Shorten your wiring up, especially to your in/out jacks. I’ve built a few phasor ii boards and placement of jacks and wires around the LFO is critical.


----------



## Bonnefooi (Jun 14, 2020)

Hey all,

Reporting back after a evening trying to solve the problem:

 - Cleaned the PCB
 - Shortend the wiring
 - Added a rubber pad below the feedback pot to insure the body is not touching the pcb when mounted
 - Checked all components for correct value (they all seem to be correctly placed, unless i made a error with this)
 - reflowed some solder pads after cleaning the pcb

The problem was still there when using a power supply (its a generic switchable voltage power supply, kinda cheap universal one)

Connected a battery to the input and the loud squeelching is gone!!
Now its just a tiny tiny bit present in the back ground when feedback turned up, which seems normal for a analog effect like this.

Could someone explain or point me into the direction to find out why the unit behaves like this with a battery?
Should i use a different power adapter or maybe the old electrical system in my house is the issue with this pedal?

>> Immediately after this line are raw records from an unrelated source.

import Literature.NumberTheory.EllipticCurves.LeadingTermBSZOrdDensityProofs
import Literature.NumberTheory.EllipticCurves.LeadingTermBSZAssemblyProofs
import Mathlib.NumberTheory.Padics.PadicVal.Basic
import HarnessLib

/-!
# Bhargava–Skinner–Zhang, display (2): `μ(S₁'(5)) - μ(S₁(5)) ≤ 10⁻⁵` (proved)

`Proofs` companion of `Literature/NumberTheory/EllipticCurves/LeadingTerm.lean` (bsd.S27,
`Literature.NumberTheory.EllipticCurves.bhargava_skinner_zhang`), continuing
`LeadingTermBSZLocalDensityProofs` (the one-prime local-density formula `hasHeightDensity_residues`),
`LeadingTermBSZResidueCountProofs` (the disc bijection `B ↦ 4A³ + 27B²`) and
`LeadingTermBSZOrdDensityProofs` (Lemma 19, first display). Source: M. Bhargava, C. Skinner, W. Zhang,
*A majority of elliptic curves over `ℚ` satisfy the Birch and Swinnerton-Dyer conjecture*,
arXiv:1407.1826 (2014), §3.1–3.2 (pp. 8–10):

> "let `S₁(p)` be the subset of curves `E_{A,B} ∈ S₁'(p)` also satisfying:
> `p ∤ ord_ℓ(Δ(A,B))` for all primes `ℓ ≡ ±1 (mod p)` such that `ord_ℓ(Δ(A,B)) > 0`." …
> "**Lemma 19.** We have `μ(S₁(5)) > .7917957`. *Proof.* The density of `S₁(p)` equals the density of
> `S₁'(p)` times the product over all primes `ℓ ≡ ±1 (mod p)` of the local densities `μ_ℓ(Σ_ℓ)` where
> `Σ_ℓ` is the set of `(A,B) ∈ ℤ_ℓ²` such that `p ∤ ord_ℓ(Δ(A,B))` whenever `ℓ ∣ Δ(A,B)`. We note that for
> a prime `ℓ ≥ 5`, the measure of the set of `(A,B) ∈ ℤ_ℓ²` that satisfy `ℓ ∤ A` and `ord_ℓ(Δ(A,B)) = k`
> for a given integer `k > 0` is `(ℓ-1)²/ℓ^{k+2}`. … It follows that for any prime `ℓ ≡ ±1 (mod p)`,
> `μ_ℓ(Σ_ℓ)` is at least `(1-ℓ⁻¹⁰)⁻¹(1 - Σ_{n≥1} (ℓ-1)²/ℓ^{5n+2} - ℓ⁻⁵)` … The second term being
> subtracted is the measure of the set of `(A,B)` such that `ℓ² ∣ A` and `ℓ³ ∣ B`, which contains …
> those `(A,B)` such that `ℓ ∣ A`, `ord_ℓ(Δ(A,B)) > 0`, and `5 ∣ ord_ℓ(Δ(A,B))`. Therefore
> `μ(S₁(5)) ≥ μ(S₁'(5))·∏_{ℓ ≡ ±1 (mod 5)} (…) = .7917957…`. In particular, we note that
> (5) `μ(S₁'(5)) - μ(S₁(5)) ≤ .00001`."

Display (5) is the only form in which Lemma 19 enters the proofs of Cor 24 and Cor 26 (the constants
`20.68%` and `66.48%`): it is hypothesis `hν` of the tree's assembly
`Literature.NumberTheory.EllipticCurves.heightDensityGE_satisfiesBSDRankLeOne_of_pieces`
(`LeadingTermBSZAssemblyProofs`), "the members of `T = S₀(5) ∩ S₁'(5)` outside `S₁` have upper
density `≤ 10⁻⁵`". This file PROVES it unconditionally:

* `Literature.NumberTheory.EllipticCurves.bsz_mu_diff` — for every `η > 0`, eventually at most
  `(10⁻⁵ + η)·#{E_{A,B} : H < X}` curves of naive height `< X` admit a prime `ℓ ≡ ±1 (mod 5)` with
  `ℓ ∣ 4A³ + 27B²` and `5 ∣ ord_ℓ(4A³ + 27B²)` (`ord_ℓ Δ(A,B) = ord_ℓ(4A³+27B²)` for odd `ℓ`, as
  `Δ = -16(4A³+27B²)`);
* `Literature.NumberTheory.EllipticCurves.bsz_mu_diff_inter_le` — the same intersected with any
  predicate `T`, literally hypothesis `hν` of the assembly with
  `S₁(A,B) :⟺ ∀ ℓ prime, ℓ ≡ ±1 (mod 5), ℓ ∣ 4A³+27B² → 5 ∤ ord_ℓ(4A³+27B²)`.

## The proof, and where it deviates from the source

The source derives (5) from the exact density of `S₁(5)`, i.e. from the product formula for the
density of a large family defined by congruence conditions at infinitely many primes ([BS2],
Bhargava–Shankar's uniformity estimate). For the DIFFERENCE (5) a union bound over the primes
`ℓ ≡ ±1 (mod 5)` suffices and is elementary, because `ℓ ∣ Δ`, `5 ∣ ord_ℓ Δ` forces `ℓ⁵ ∣ 4A³ + 27B²`:

1. (`BSZMuDiff.trichotomy`, §A) at a prime `ℓ ≥ 5` such a pair has `ℓ ∤ A`, `ℓ⁵ ∣ 4A³+27B²`; or
   `ℓ³ ∣ A`, `ℓ⁵ ∣ B`; or `A = ℓ²a`, `B = ℓ³b`, `ℓ ∤ a`, `ℓ⁴ ∣ 4a³+27b²` (the source's remark that the
   pairs with `ℓ ∣ A` lie in `{ℓ² ∣ A, ℓ³ ∣ B}`, `BSZMuDiff.sq_dvd_and_cube_dvd`, sharpened using
   `ord_ℓ ≥ 10`);
2. (`BSZMuDiff.hasHeightDensity_not_dvd_and_pow_dvd_disc`, §D) `{ℓ ∤ A, ℓ^{k+2} ∣ 4A³+27B²}` has
   height density exactly `(ℓ-1)/ℓ^{k+3}·(1-ℓ⁻¹⁰)⁻¹` — the sum over `j ≥ k+2` of the printed measures
   `(ℓ-1)²/ℓ^{j+2}` — by the residue count "two classes of `B` modulo `ℓ^{k+2}` for each of the
   `(ℓ-1)/2·ℓ^{k+1}` admissible `A`" (`BSZMuDiff.card_pairs_zero`, from `bsz_lemma18_card_residues_eq`
   and `BSZLemma19.card_admissible`) and `hasHeightDensity_residues`;
3. (§B, §C, §G) the two pieces with `ℓ ∣ A` have upper densities `≤ 2/ℓ⁸` and `≤ 4/ℓ⁹` by direct box
   counts (at most two square roots of `-4a³/27` modulo `ℓⁿ` for `ℓ ∤ a`, `BSZMuDiff.card_roots_le_two`,
   hence `≤ 2(2R/ℓⁿ + 2)` values of `b`, `|b| < R`, with `ℓⁿ ∣ 4a³ + 27b²`,
   `BSZMuDiff.card_filter_pow_dvd_disc_le`), divided by `#{H < X} ~ 4R₁R₂∏_p(1-p⁻¹⁰)`
   (`card_heightFamilyBelow_asymptotic_holds`, `∏_p (1-p⁻¹⁰) ≥ 1/2`; `BSZMuDiff.eventually_le_of_box_bound`);
4. (§F) the primes `ℓ > Y` contribute together at most `3R₁R₂/Y⁴ + ⌊(2X)^{1/5}⌋(10R₁ + 6R₂ + 5)`
   pairs of height `< X` (`BSZMuDiff.card_tail_le`: `ℓ⁵ ≤ |4A³+27B²| < 2X`, the same two-roots count
   at each `ℓ`, and `Σ_{ℓ > Y} ℓ⁻⁵ ≤ 1/(4Y⁴)`), i.e. upper density `≤ 3/(2Y⁴)`;
5. (§H) with `Y = 40` the primes `≡ ±1 (mod 5)` below `Y` are `11, 19, 29, 31`, and
   `Σ_{ℓ ∈ {11,19,29,31}} ((ℓ-1)/(ℓ⁶(1-ℓ⁻¹⁰)) + 2/ℓ⁸ + 4/ℓ⁹) + 3/(2·40⁴) = 6.7·10⁻⁶ ≤ 10⁻⁵`
   (`norm_num`). (Along the source's route the bound is `μ(S₁'(5))(1 - .9999877…) ≈ 9.7·10⁻⁶`; with the
   corrected `μ(S₁'(5)) = .7838…` of the caveat in `bhargava_skinner_zhang`'s docstring, `9.6·10⁻⁶`.)

No definitions and no named facts are introduced (D-0026); everything is a theorem.

Remark on the source (recorded for the formalization of Lemma 20, hypothesis `hW` of the assembly;
not used here). In the proof of Lemma 20 the sets `S(L,ℓ)` ("`ord_ℓ(Δ(A,B)) ≤ 1` and `ord_q(Δ) ≠ 1`
for all `5 ≤ q ≤ L`, `q ∉ {ℓ,p}`") are not disjoint (they share the curves with no `q ≤ L` of
`ord_q Δ = 1`), and the displayed expression
`Σ_{5≤ℓ≤L} (1-ℓ⁻¹⁰)⁻¹(1 - ℓ⁻² - (ℓ-1)/ℓ³) ∏_{q ≠ ℓ} (1-q⁻¹⁰)⁻¹(1 - (q-1)²/q³)` does not tend to `0`
(it is `≍ L/log²L`: `1.67` at `L = 10`, `10.3` at `L = 100`, `1.2·10⁴` at `L = 10⁶`); the argument goes
through with `ord_ℓ(Δ) = 1` in the definition of `S(L,ℓ)` (local factor `(ℓ-1)²/ℓ³`) together with the
set of curves having no `5 ≤ q ≤ L` with `ord_q Δ = 1` (density `∏_q (1 - (q-1)²/q³)(1-q⁻¹⁰)⁻¹ → 0`).

## References

* M. Bhargava, C. Skinner, W. Zhang, arXiv:1407.1826 (2014), §3.1 (definition of `S₁(p)`), Lemma 19
  and display (2). [cite: BhargavaSkinnerZhang2014, Lemma 19 and display (2)]
* M. Bhargava, A. Shankar, Ann. of Math. (2) 181 (2015) 191–242, Lemma 5.15 (the count of the height
  family used for the normalisation). [cite: BhargavaShankarAnnals2015, Lemma 5.15]
-/

noncomputable section

open scoped Classical
open Filter Topology

namespace Literature.NumberTheory.EllipticCurves

namespace BSZMuDiff

open HeightCount

/-! ### §A Divisibility at a prime `ℓ ≥ 5` -/

/-- A prime `ℓ ≥ 5` dividing `27m` divides `m`. [folklore] -/
theorem dvd_of_dvd_mul_27 {ℓ : ℕ} (hℓ : ℓ.Prime) (h5 : 5 ≤ ℓ) {m : ℤ} (h : (ℓ : ℤ) ∣ 27 * m) :
    (ℓ : ℤ) ∣ m := by
  have hp : Prime (ℓ : ℤ) := Nat.prime_iff_prime_int.mp hℓ
  rcases hp.dvd_or_dvd h with h27 | hm
  · exfalso
    have h3 : (ℓ : ℤ) ∣ (3 : ℤ) ^ 3 := by rwa [show ((3 : ℤ) ^ 3) = 27 by norm_num]
    have h3' : (ℓ : ℤ) ≤ 3 := Int.le_of_dvd (by norm_num) (hp.dvd_of_dvd_pow h3)
    omega
  · exact hm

Thanks again for your time. it's much apreciated


----------



## Chuck D. Bones (Jun 14, 2020)

The simple explanation is that all switching power supplies generate high-freq noise.  The good ones make their noise at a frequency above the range of human hearing (>20KHz) and filter enough of it out so that it doesn't affect the pedals it's powering.  Some pedals are more susceptible to switching power supply noise than others.  The TC1044 is a switching converter and it can interact with a noisy power supply, making noise that is within the range of human hearing.


----------



## Mcknib (Jun 14, 2020)

A batterys pure DC an adaptor converts AC from your wall socket to DC into your pedal

Some are filtered to stop noise because AC cycles between + and - constantly and are regulated to provide close to the listed output voltage e.g. 9v 

Most cheap adaptors don't have regulators or filtering so can introduce noise or over voltage, which can cause oscillation, hum etc and once that gets into the circuit it can be amplified through the amplification stages and so on

If it's a +9v centre negative adaptor,  set your meter to 20vdc put your black ground probe in the centre hole and touch your red probe to the outer barrel and you'll see what voltage Its putting out


----------